*Work instruction*. Beneath this task are records; print exactly the stretch of them from the line with "and the two" through the line with "both of which", both ends included.

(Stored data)

================

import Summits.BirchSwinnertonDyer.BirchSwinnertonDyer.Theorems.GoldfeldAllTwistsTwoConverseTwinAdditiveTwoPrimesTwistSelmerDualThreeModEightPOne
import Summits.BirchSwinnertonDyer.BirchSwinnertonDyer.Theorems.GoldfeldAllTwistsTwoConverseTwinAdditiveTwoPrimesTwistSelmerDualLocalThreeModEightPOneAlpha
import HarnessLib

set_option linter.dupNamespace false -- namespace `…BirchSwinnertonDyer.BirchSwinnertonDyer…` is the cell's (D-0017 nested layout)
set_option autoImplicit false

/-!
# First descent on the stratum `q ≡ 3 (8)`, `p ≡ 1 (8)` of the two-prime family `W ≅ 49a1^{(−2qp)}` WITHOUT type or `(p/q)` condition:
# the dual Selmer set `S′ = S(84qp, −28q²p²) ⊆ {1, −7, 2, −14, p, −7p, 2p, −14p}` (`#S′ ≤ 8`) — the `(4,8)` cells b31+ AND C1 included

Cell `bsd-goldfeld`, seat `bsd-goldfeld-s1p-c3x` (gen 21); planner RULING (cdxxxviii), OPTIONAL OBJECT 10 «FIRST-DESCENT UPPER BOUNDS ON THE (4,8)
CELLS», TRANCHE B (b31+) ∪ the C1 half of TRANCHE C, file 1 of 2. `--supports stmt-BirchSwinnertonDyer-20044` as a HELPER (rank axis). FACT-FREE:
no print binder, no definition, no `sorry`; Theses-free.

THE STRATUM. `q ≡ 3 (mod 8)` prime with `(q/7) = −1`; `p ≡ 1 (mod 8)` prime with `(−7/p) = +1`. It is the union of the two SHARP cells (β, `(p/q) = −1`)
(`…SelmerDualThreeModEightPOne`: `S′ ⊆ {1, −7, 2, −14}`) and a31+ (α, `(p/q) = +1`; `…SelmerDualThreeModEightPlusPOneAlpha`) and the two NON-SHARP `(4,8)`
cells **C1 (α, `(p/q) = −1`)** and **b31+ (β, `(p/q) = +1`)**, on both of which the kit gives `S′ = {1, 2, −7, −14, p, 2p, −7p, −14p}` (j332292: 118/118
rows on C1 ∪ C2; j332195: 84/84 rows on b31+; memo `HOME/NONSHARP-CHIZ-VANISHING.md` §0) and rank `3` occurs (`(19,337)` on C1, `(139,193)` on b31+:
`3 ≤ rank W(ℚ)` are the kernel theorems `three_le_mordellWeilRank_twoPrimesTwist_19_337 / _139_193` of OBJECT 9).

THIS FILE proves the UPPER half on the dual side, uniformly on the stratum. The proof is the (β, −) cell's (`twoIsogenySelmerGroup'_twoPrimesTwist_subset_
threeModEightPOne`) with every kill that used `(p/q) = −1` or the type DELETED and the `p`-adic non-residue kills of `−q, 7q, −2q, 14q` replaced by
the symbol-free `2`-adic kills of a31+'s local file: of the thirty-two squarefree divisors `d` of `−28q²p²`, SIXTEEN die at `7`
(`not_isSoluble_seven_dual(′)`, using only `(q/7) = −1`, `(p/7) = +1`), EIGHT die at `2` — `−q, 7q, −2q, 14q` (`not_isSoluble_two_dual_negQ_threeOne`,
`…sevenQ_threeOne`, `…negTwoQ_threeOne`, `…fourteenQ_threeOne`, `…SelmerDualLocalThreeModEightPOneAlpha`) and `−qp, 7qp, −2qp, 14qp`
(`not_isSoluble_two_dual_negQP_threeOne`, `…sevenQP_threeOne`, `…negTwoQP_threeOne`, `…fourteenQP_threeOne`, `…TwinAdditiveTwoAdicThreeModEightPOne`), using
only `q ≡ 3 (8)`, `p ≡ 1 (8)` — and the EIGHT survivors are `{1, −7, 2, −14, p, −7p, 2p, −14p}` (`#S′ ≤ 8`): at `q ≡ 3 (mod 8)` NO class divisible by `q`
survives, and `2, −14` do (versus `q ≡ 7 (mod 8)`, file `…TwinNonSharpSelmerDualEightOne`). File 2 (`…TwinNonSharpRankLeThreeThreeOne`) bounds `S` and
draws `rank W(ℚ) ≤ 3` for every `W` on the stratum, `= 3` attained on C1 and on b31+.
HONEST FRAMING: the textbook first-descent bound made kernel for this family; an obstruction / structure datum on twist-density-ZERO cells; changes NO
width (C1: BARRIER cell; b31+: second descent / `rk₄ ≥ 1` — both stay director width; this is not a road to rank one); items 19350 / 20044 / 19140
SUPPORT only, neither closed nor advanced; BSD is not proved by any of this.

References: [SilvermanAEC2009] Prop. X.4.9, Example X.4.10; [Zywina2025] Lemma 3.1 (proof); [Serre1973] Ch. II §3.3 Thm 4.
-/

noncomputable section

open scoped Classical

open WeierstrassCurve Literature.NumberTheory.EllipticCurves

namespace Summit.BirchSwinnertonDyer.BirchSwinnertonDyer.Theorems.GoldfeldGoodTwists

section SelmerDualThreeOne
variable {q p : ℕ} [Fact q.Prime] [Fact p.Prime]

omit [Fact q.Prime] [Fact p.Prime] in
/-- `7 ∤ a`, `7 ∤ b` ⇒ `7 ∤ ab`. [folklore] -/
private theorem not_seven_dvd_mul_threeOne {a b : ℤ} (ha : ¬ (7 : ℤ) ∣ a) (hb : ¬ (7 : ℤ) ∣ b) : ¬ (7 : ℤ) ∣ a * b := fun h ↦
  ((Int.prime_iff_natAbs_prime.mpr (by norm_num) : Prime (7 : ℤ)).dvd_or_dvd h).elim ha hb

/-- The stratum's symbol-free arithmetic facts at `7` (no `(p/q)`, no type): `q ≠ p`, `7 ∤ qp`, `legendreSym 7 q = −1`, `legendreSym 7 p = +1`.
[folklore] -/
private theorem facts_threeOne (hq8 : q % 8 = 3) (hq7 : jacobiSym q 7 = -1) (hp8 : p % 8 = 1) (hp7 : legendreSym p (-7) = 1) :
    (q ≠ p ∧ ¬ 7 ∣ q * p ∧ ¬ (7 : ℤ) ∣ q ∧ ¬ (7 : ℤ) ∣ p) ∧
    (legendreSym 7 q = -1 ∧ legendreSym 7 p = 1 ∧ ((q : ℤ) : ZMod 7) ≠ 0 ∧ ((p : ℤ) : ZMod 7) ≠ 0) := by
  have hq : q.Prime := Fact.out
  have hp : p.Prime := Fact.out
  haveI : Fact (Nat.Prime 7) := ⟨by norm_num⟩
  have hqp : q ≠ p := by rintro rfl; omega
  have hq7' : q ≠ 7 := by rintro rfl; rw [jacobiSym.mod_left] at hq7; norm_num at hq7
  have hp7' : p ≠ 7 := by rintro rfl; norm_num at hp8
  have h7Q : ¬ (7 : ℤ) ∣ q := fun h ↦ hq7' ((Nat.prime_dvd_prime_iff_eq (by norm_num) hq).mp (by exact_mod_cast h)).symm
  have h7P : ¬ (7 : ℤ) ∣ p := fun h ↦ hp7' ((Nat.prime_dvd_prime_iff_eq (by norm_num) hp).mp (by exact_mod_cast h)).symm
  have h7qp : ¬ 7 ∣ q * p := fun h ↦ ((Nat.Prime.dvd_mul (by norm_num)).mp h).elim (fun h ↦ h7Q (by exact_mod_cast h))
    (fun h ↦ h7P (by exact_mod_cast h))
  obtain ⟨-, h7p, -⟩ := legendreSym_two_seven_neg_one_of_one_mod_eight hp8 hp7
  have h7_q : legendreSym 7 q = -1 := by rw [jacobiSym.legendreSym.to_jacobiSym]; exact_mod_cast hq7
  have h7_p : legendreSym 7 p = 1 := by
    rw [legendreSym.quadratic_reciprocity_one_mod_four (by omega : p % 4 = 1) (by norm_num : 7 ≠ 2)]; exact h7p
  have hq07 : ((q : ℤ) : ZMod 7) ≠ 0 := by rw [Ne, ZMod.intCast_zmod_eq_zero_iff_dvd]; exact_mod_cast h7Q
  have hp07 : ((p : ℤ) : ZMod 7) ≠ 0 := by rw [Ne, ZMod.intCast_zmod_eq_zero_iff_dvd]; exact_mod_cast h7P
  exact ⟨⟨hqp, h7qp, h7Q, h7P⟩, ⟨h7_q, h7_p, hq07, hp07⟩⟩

================

*Problem solution*.
(`…SelmerDualThreeModEightPOne`: `S′ ⊆ {1, −7, 2, −14}`) and a31+ (α, `(p/q) = +1`; `…SelmerDualThreeModEightPlusPOneAlpha`) and the two NON-SHARP `(4,8)`
cells **C1 (α, `(p/q) = −1`)** and **b31+ (β, `(p/q) = +1`)**, on both of which the kit gives `S′ = {1, 2, −7, −14, p, 2p, −7p, −14p}` (j332292: 118/118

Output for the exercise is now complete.